An Interview with Neal Stephenson - Thevet
http://electricliterature.com/the-people-who-survive-an-interview-with-neal-stephenson-author-of-seveneves/
======
aaronbrethorst

        SP: Two-thirds of the way into your novel,
        Seveneves – in fact, on page 569 – you do
        something kind of crazy. The story suddenly
        skips ahead 5,000 years.
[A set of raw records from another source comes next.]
/-- Pulling the ROW sum out of a box-product weighted sum over `𝔖_m × 𝔖_m`. [folklore] -/
theorem sum_boxProd_smul_eq_row (v : V) (C : ℂ) (a b : Perm (Fin m) → ℂ) :
    ∑ t : Perm (Fin m) × Perm (Fin m), (C * (a t.1 * b t.2)) • ρ t⁻¹ v =
      ∑ h : Perm (Fin m), (C * b h) • ρ (1, h⁻¹) (∑ g : Perm (Fin m), a g • ρ (g⁻¹, 1) v) := by
  rw [Fintype.sum_prod_type, Finset.sum_comm]
  refine Finset.sum_congr rfl fun h _ => ?_
  rw [map_sum, Finset.smul_sum]
  refine Finset.sum_congr rfl fun g _ => ?_
  try dsimp only
  rw [Prod.inv_mk, show ((g⁻¹, h⁻¹) : Perm (Fin m) × Perm (Fin m)) = (1, h⁻¹) * (g⁻¹, 1) by
    rw [Prod.mk_mul_mk, one_mul, mul_one], map_mul, Module.End.mul_apply, map_smul, smul_smul]
  congr 1
  ring

/-- Pulling the COLUMN sum out of a box-product weighted sum over `𝔖_m × 𝔖_m`. [folklore] -/
theorem sum_boxProd_smul_eq_col (v : V) (C : ℂ) (a b : Perm (Fin m) → ℂ) :
    ∑ t : Perm (Fin m) × Perm (Fin m), (C * (a t.1 * b t.2)) • ρ t⁻¹ v =
      ∑ g : Perm (Fin m), (C * a g) • ρ (g⁻¹, 1) (∑ h : Perm (Fin m), b h • ρ (1, h⁻¹) v) := by
  rw [Fintype.sum_prod_type]
  refine Finset.sum_congr rfl fun g _ => ?_
  rw [map_sum, Finset.smul_sum]
  refine Finset.sum_congr rfl fun h _ => ?_
  try dsimp only
  rw [Prod.inv_mk, show ((g⁻¹, h⁻¹) : Perm (Fin m) × Perm (Fin m)) = (g⁻¹, 1) * (1, h⁻¹) by
    rw [Prod.mk_mul_mk, one_mul, mul_one], map_mul, Module.End.mul_apply, map_smul, smul_smul]
  congr 1
  ring

variable [FiniteDimensional ℂ V]

/-- **Abstract floor.** In a finite-dimensional `ℂ[𝔖_m × 𝔖_m]`-module (`m ≥ 5`) a non-zero vector killed by the
row and column symmetrisers and antisymmetrisers forces `(m-1)² ≤ dim V`: its isotypic type `χ^λ ⊠ χ^μ` has
`λ, μ ∉ {(m), (1ᵐ)}`, so `dim V ≥ f^λ f^μ ≥ (m-1)²`. [cite: JamesLNM682, 6.6–6.7; FultonHarrisGTM129, §4.1] -/
theorem sq_sub_one_le_finrank (hm : 5 ≤ m) {v : V} (hv : v ≠ 0) (h₁ : ∑ σ : Perm (Fin m), ρ (σ, 1) v = 0)
    (h₂ : ∑ σ : Perm (Fin m), ((Equiv.Perm.sign σ : ℤ) : ℂ) • ρ (σ, 1) v = 0)
    (h₃ : ∑ τ : Perm (Fin m), ρ (1, τ) v = 0)
    (h₄ : ∑ τ : Perm (Fin m), ((Equiv.Perm.sign τ : ℤ) : ℂ) • ρ (1, τ) v = 0) :
    (m - 1) ^ 2 ≤ Module.finrank ℂ V := by
  classical
  -- a non-zero isotypic component, of box-product type `χ^λ ⊠ χ^μ`
  have hsum : ∑ χ ∈ (irrChars_finite_holds _).toFinset, isotypicProj ρ χ v ≠ 0 := by
    rw [sum_isotypicProj_apply]
    exact hv
  obtain ⟨χ, hχT, hPne⟩ := Finset.exists_ne_zero_of_sum_ne_zero hsum
  have hχ : χ ∈ irrChars (Perm (Fin m) × Perm (Fin m)) := (irrChars_finite_holds _).mem_toFinset.mp hχT
  obtain ⟨ψ, hψ, φ, hφ, hχeq⟩ := exists_eq_boxProd_of_mem_irrChars hχ
  rw [irrChars_perm_eq] at hψ hφ
  obtain ⟨la, rfl⟩ := hψ
  obtain ⟨mu, rfl⟩ := hφ
  have hχt : ∀ t : Perm (Fin m) × Perm (Fin m), χ t = spechtCharacter ℂ la t.1 * spechtCharacter ℂ mu t.2 :=
    fun t => by rw [hχeq]
  have hinv : ∀ f : Perm (Fin m) → V, ∑ g : Perm (Fin m), f g⁻¹ = ∑ g : Perm (Fin m), f g :=
    fun f => Fintype.sum_equiv (Equiv.inv _) _ _ fun _ => rfl
  have hinvs : ∀ f : Perm (Fin m) → V, ∑ g : Perm (Fin m), ((Equiv.Perm.sign g : ℤ) : ℂ) • f g⁻¹ =
      ∑ g : Perm (Fin m), ((Equiv.Perm.sign g : ℤ) : ℂ) • f g :=
    fun f => Fintype.sum_equiv (Equiv.inv _) _ _ fun g => by rw [Equiv.inv_apply, Equiv.Perm.sign_inv]
  have hrow : ∑ g : Perm (Fin m), spechtCharacter ℂ la g • ρ (g⁻¹, 1) v ≠ 0 := fun h0 => hPne (by
    rw [isotypicProj_apply]
    simp_rw [hχt]
    rw [sum_boxProd_smul_eq_row ρ v _ (spechtCharacter ℂ la) (spechtCharacter ℂ mu), h0]
    simp)
  have hcol : ∑ h : Perm (Fin m), spechtCharacter ℂ mu h • ρ (1, h⁻¹) v ≠ 0 := fun h0 => hPne (by
    rw [isotypicProj_apply]
    simp_rw [hχt]
    rw [sum_boxProd_smul_eq_col ρ v _ (spechtCharacter ℂ la) (spechtCharacter ℂ mu), h0]
    simp)
  -- hence `λ, μ ∉ {(m), (1ᵐ)}` and `f^λ, f^μ ≥ m - 1`
  have hla₁ : ¬ la.parts.card ≤ 1 := fun hc => hrow (by
    simp_rw [spechtCharacter_eq_one_of_card_parts_le_one la hc, one_smul]; rw [hinv (fun g => ρ (g, 1) v), h₁])
  have hla₂ : la.parts ≠ Multiset.replicate m 1 := fun hc => hrow (by
    simp_rw [spechtCharacter_of_parts_eq_replicate_one la hc]; rw [hinvs (fun g => ρ (g, 1) v), h₂])
  have hmu₁ : ¬ mu.parts.card ≤ 1 := fun hc => hcol (by
    simp_rw [spechtCharacter_eq_one_of_card_parts_le_one mu hc, one_smul]; rw [hinv (fun g => ρ (1, g) v), h₃])
  have hmu₂ : mu.parts ≠ Multiset.replicate m 1 := fun hc => hcol (by
    simp_rw [spechtCharacter_of_parts_eq_replicate_one mu hc]; rw [hinvs (fun g => ρ (1, g) v), h₄])
  have hfla : m - 1 ≤ numStandardTableaux la := sub_one_le_numStandardTableaux hm la
    (fun a ha => by by_contra h; exact hla₁ (card_parts_le_one_of_le_part la ha (by omega)))
    (by by_contra h; exact hla₂ (parts_eq_replicate_of_le_card la (by omega)))
  have hfmu : m - 1 ≤ numStandardTableaux mu := sub_one_le_numStandardTableaux hm mu
    (fun a ha => by by_contra h; exact hmu₁ (card_parts_le_one_of_le_part mu ha (by omega)))
    (by by_contra h; exact hmu₂ (parts_eq_replicate_of_le_card mu (by omega)))
  -- dimension count on the isotypic component `V_χ = range P_χ ∋ P_χ v ≠ 0`
  obtain ⟨W, _, _, _, τ, hτ, hτχ⟩ := hχ
  haveI := hτ
  have hdim := finrank_range_isotypicProj_eq_mul_finrank_intertwiningMap ρ τ
  rw [hτχ] at hdim
  have hdimN : Module.finrank ℂ ↥(LinearMap.range (isotypicProj ρ χ)) =
      Module.finrank ℂ W * Module.finrank ℂ (Representation.IntertwiningMap τ ρ) := by exact_mod_cast hdim
  have hW : Module.finrank ℂ W = numStandardTableaux la * numStandardTableaux mu := by
    have h1 := Representation.char_one τ
    rw [hτχ, hχt, Prod.fst_one, Prod.snd_one, spechtCharacter_one_eq_numStandardTableaux,
      spechtCharacter_one_eq_numStandardTableaux] at h1
    exact_mod_cast h1.symm
  have hpos : Module.finrank ℂ ↥(ℂ ∙ isotypicProj ρ χ v) ≤ Module.finrank ℂ ↥(LinearMap.range (isotypicProj ρ χ)) :=
    Submodule.finrank_mono ((Submodule.span_singleton_le_iff_mem _ _).2 (LinearMap.mem_range_self _ _))
  rw [finrank_span_singleton hPne] at hpos
  have hk : 0 < Module.finrank ℂ (Representation.IntertwiningMap τ ρ) := by
    refine Nat.pos_of_ne_zero fun hk => ?_
    rw [hk, mul_zero] at hdimN
    omega
  calc (m - 1) ^ 2 = (m - 1) * (m - 1) := sq _
    _ ≤ numStandardTableaux la * numStandardTableaux mu := Nat.mul_le_mul hfla hfmu
    _ = Module.finrank ℂ W := hW.symm
    _ ≤ Module.finrank ℂ ↥(LinearMap.range (isotypicProj ρ χ)) := by rw [hdimN]; exact Nat.le_mul_of_pos_right _ hk
    _ ≤ Module.finrank ℂ V := Submodule.finrank_le _

end Abstract

/-! ## §4 The leaf: `(m-1)² ≤ idealWidth (biPermSubst m) per_m d` on the whole interior -/

/-- **Non-abelian floor, `0 < d ≤ m - 2`** (`m ≥ 5`): every window-stable degree-`d` cut of `per_m` by `r` forms has
`(m-1)² ≤ r`.  Test vector `v = (1 - (1,c))(1 - (c,1)) p ∈ span s`. [folklore] -/
theorem sq_sub_one_le_of_hasIdealWidthLE {m d r : ℕ} (hm : 5 ≤ m) (hd : 0 < d) (hdm : d + 2 ≤ m)
    (h : HasIdealWidthLE (biPermSubst m) (perPoly (Fin m) ℂ) d r) : (m - 1) ^ 2 ≤ r := by
  classical
  haveI : NeZero m := ⟨by omega⟩
  obtain ⟨s, hcard, hhom, hstab, hmem⟩ := h
  set W : Submodule ℂ (MvPolynomial (Fin m × Fin m) ℂ) :=
    Submodule.span ℂ (s : Set (MvPolynomial (Fin m × Fin m) ℂ))
  haveI : FiniteDimensional ℂ W := FiniteDimensional.span_finset ℂ s
  -- `W = span s` is a `𝔖_m × 𝔖_m`-module (window-stability)
  have hW : ∀ (g : Perm (Fin m) × Perm (Fin m)) (w : MvPolynomial (Fin m × Fin m) ℂ),
      w ∈ W → (rename (Equiv.prodCongr g.1 g.2)).toLinearMap w ∈ W := fun g w hw =>
    (Submodule.map_span_le _ _ _).2 (fun p hp => rename_prodCongr_mem_span hstab g.1 g.2 hp) (Submodule.mem_map_of_mem hw)
  have hcomp : ∀ a b : Perm (Fin m) × Perm (Fin m), (⇑(Equiv.prodCongr a.1 a.2) ∘ ⇑(Equiv.prodCongr b.1 b.2) :
      Fin m × Fin m → Fin m × Fin m) = ⇑(Equiv.prodCongr (a * b).1 (a * b).2) :=
    fun a b => funext fun ⟨i, j⟩ => rfl
  have hid : (⇑(Equiv.prodCongr (1 : Perm (Fin m) × Perm (Fin m)).1 (1 : Perm (Fin m) × Perm (Fin m)).2) :
      Fin m × Fin m → Fin m × Fin m) = id := funext fun ⟨i, j⟩ => rfl
  let ρ : Representation ℂ (Perm (Fin m) × Perm (Fin m)) W :=
    { toFun := fun g => ((rename (Equiv.prodCongr g.1 g.2)).toLinearMap).restrict (hW g)
      map_one' := LinearMap.ext fun w => Subtype.ext (by
        simp only [LinearMap.coe_restrict_apply, AlgHom.toLinearMap_apply, Module.End.one_apply, hid, rename_id_apply])
      map_mul' := fun a b => LinearMap.ext fun w => Subtype.ext (by
        simp only [LinearMap.coe_restrict_apply, AlgHom.toLinearMap_apply, Module.End.mul_apply, rename_rename, hcomp]) }
  have hρ : ∀ (g : Perm (Fin m) × Perm (Fin m)) (x : W), ((ρ g x : W) : MvPolynomial (Fin m × Fin m) ℂ) =
      rename (Equiv.prodCongr g.1 g.2) (x : MvPolynomial (Fin m × Fin m) ℂ) := fun _ _ => rfl
  -- a cut form `p ∈ s` not vanishing at the test point `x_{ζ,ζ}`
  obtain ⟨ζ, hζ⟩ : ∃ ζ : ℂ, IsPrimitiveRoot ζ m := ⟨_, Complex.isPrimitiveRoot_exp m (by omega)⟩
  have hζm : ζ ^ m = 1 := hζ.pow_eq_one
  have hζ0 : ζ ≠ 0 := ne_zero_of_pow_eq_one' hζm
  have hζd : ζ ^ d ≠ 1 := hζ.pow_ne_one_of_pos_of_lt (by omega) (by omega)
  obtain ⟨p, hp, hpx⟩ := exists_eval_ne_zero_of_mem_idealSpan hmem (eval_powPoint_perPoly_ne_zero m hζ0 hζ0)
  set x : Fin m × Fin m → ℂ := fun ij => ζ ^ (ij.1 : ℕ) * ζ ^ (ij.2 : ℕ) with hxdef
  have hps : (p : MvPolynomial (Fin m × Fin m) ℂ) ∈ W := Submodule.subset_span hp
  -- the test vector `v = (1 - (1,c))(1 - (c,1)) p`, `c` the `m`-cycle
  set u : Fin m := ⟨1, by omega⟩ with hudef
  set c : Perm (Fin m) := Equiv.addRight u with hcdef
  set w : W := ⟨p, hps⟩
  set v₀ : W := w - ρ (c, 1) w
  set v : W := v₀ - ρ (1, c) v₀
  have h01 : (1 : Perm (Fin m)) = Equiv.addRight (⟨0, by omega⟩ : Fin m) :=
    Equiv.ext fun i => Fin.ext (by simp)
  have hcc : ρ (1, c) (ρ (c, 1) w) = ρ (c, c) w := by
    show (ρ (1, c) * ρ (c, 1)) w = ρ (c, c) w
    rw [← map_mul, Prod.mk_mul_mk, one_mul, mul_one]
  have hvcoe : ((v : W) : MvPolynomial (Fin m × Fin m) ℂ) = p - rename (Equiv.prodCongr c (1 : Perm (Fin m))) p -
      (rename (Equiv.prodCongr (1 : Perm (Fin m)) c) p - rename (Equiv.prodCongr c c) p) := by
    show ((w - ρ (c, 1) w - ρ (1, c) (w - ρ (c, 1) w) : W) : MvPolynomial (Fin m × Fin m) ℂ) = _
    rw [map_sub, hcc]
    rfl
  have hvx : eval x ((v : W) : MvPolynomial (Fin m × Fin m) ℂ) = (1 - ζ ^ d) ^ 2 * eval x p := by
    rw [hvcoe, h01]
    simp only [map_sub, hcdef, hudef, hxdef, eval_rename_shift_powPoint hζm hζm (hhom p hp), pow_zero, pow_one,
      mul_one, one_mul]
    ring
  have hv : v ≠ 0 := fun h0 => mul_ne_zero (pow_ne_zero 2 (sub_ne_zero.2 hζd.symm)) hpx (by
    rw [← hvx, h0, Submodule.coe_zero, map_zero])
  have hdeg : ((v : W) : MvPolynomial (Fin m × Fin m) ℂ).totalDegree + 2 ≤ m := by
    have hpd : p.totalDegree ≤ d := (hhom p hp).totalDegree_le
    have hr : ∀ f : Fin m × Fin m → Fin m × Fin m, (rename f p).totalDegree ≤ d :=
      fun f => (totalDegree_rename_le f p).trans hpd
    have h3 := (totalDegree_sub _ _).trans (max_le ((totalDegree_sub _ _).trans (max_le hpd
      (hr (Equiv.prodCongr c (1 : Perm (Fin m)))))) ((totalDegree_sub _ _).trans (max_le
      (hr (Equiv.prodCongr (1 : Perm (Fin m)) c)) (hr (Equiv.prodCongr c c)))))
    rw [hvcoe]
    omega
  -- symmetriser sums vanish by reindexing `σ ↦ σ c`
  have hsym₀ : ∑ σ : Perm (Fin m), ρ (σ, 1) v₀ = 0 := by
    show ∑ σ : Perm (Fin m), ρ (σ, 1) (w - ρ (c, 1) w) = 0
    simp only [map_sub, Finset.sum_sub_distrib]
    rw [sub_eq_zero]
    refine (Fintype.sum_equiv (Equiv.mulRight c) _ _ fun σ => ?_).symm
    show (ρ (σ, 1) * ρ (c, 1)) w = ρ (Equiv.mulRight c σ, 1) w
    rw [← map_mul, Prod.mk_mul_mk, mul_one, Equiv.coe_mulRight]
  have h₁ : ∑ σ : Perm (Fin m), ρ (σ, 1) v = 0 := by
    show ∑ σ : Perm (Fin m), ρ (σ, 1) (v₀ - ρ (1, c) v₀) = 0
    simp only [map_sub, Finset.sum_sub_distrib, hsym₀, zero_sub, neg_eq_zero]
    have hc : ∀ σ : Perm (Fin m), ρ (σ, 1) (ρ (1, c) v₀) = ρ (1, c) (ρ (σ, 1) v₀) := fun σ => by
      show (ρ (σ, 1) * ρ (1, c)) v₀ = (ρ (1, c) * ρ (σ, 1)) v₀
      rw [← map_mul, ← map_mul, Prod.mk_mul_mk, Prod.mk_mul_mk, one_mul, mul_one, one_mul, mul_one]
    simp_rw [hc]
    rw [← map_sum, hsym₀, map_zero]
  have h₃ : ∑ τ : Perm (Fin m), ρ (1, τ) v = 0 := by
    show ∑ τ : Perm (Fin m), ρ (1, τ) (v₀ - ρ (1, c) v₀) = 0
    simp only [map_sub, Finset.sum_sub_distrib]
    rw [sub_eq_zero]
    refine (Fintype.sum_equiv (Equiv.mulRight c) _ _ fun τ => ?_).symm
    show (ρ (1, τ) * ρ (1, c)) v₀ = ρ (1, Equiv.mulRight c τ) v₀
    rw [← map_mul, Prod.mk_mul_mk, mul_one, Equiv.coe_mulRight]
  have h₂ : ∑ σ : Perm (Fin m), ((Equiv.Perm.sign σ : ℤ) : ℂ) • ρ (σ, 1) v = 0 := by
    apply Subtype.coe_injective
    simp only [Submodule.coe_sum, Submodule.coe_smul, Submodule.coe_zero, hρ]
    exact sum_sign_smul_rename_row_eq_zero hdeg
  have h₄ : ∑ τ : Perm (Fin m), ((Equiv.Perm.sign τ : ℤ) : ℂ) • ρ (1, τ) v = 0 := by
    apply Subtype.coe_injective
    simp only [Submodule.coe_sum, Submodule.coe_smul, Submodule.coe_zero, hρ]
    exact sum_sign_smul_rename_col_eq_zero hdeg
  calc (m - 1) ^ 2 ≤ Module.finrank ℂ W := sq_sub_one_le_finrank ρ hm hv h₁ h₂ h₃ h₄
    _ ≤ s.card := finrank_span_finset_le_card s
    _ ≤ r := hcard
What’s the idea here?
    

It took me maybe a week to read the first 2/3's of the book, and about three
weeks to read the last 1/3\. In many ways, these two parts feel like
completely different books, one of which is significantly better than the
other.

Also, I was occasionally distracted at the beginning when snippets of dialog
from _Anathem_ were reused in the form of exposition in _Seveneves_.

But, that said, I think the book is worth reading, especially the first 2/3's.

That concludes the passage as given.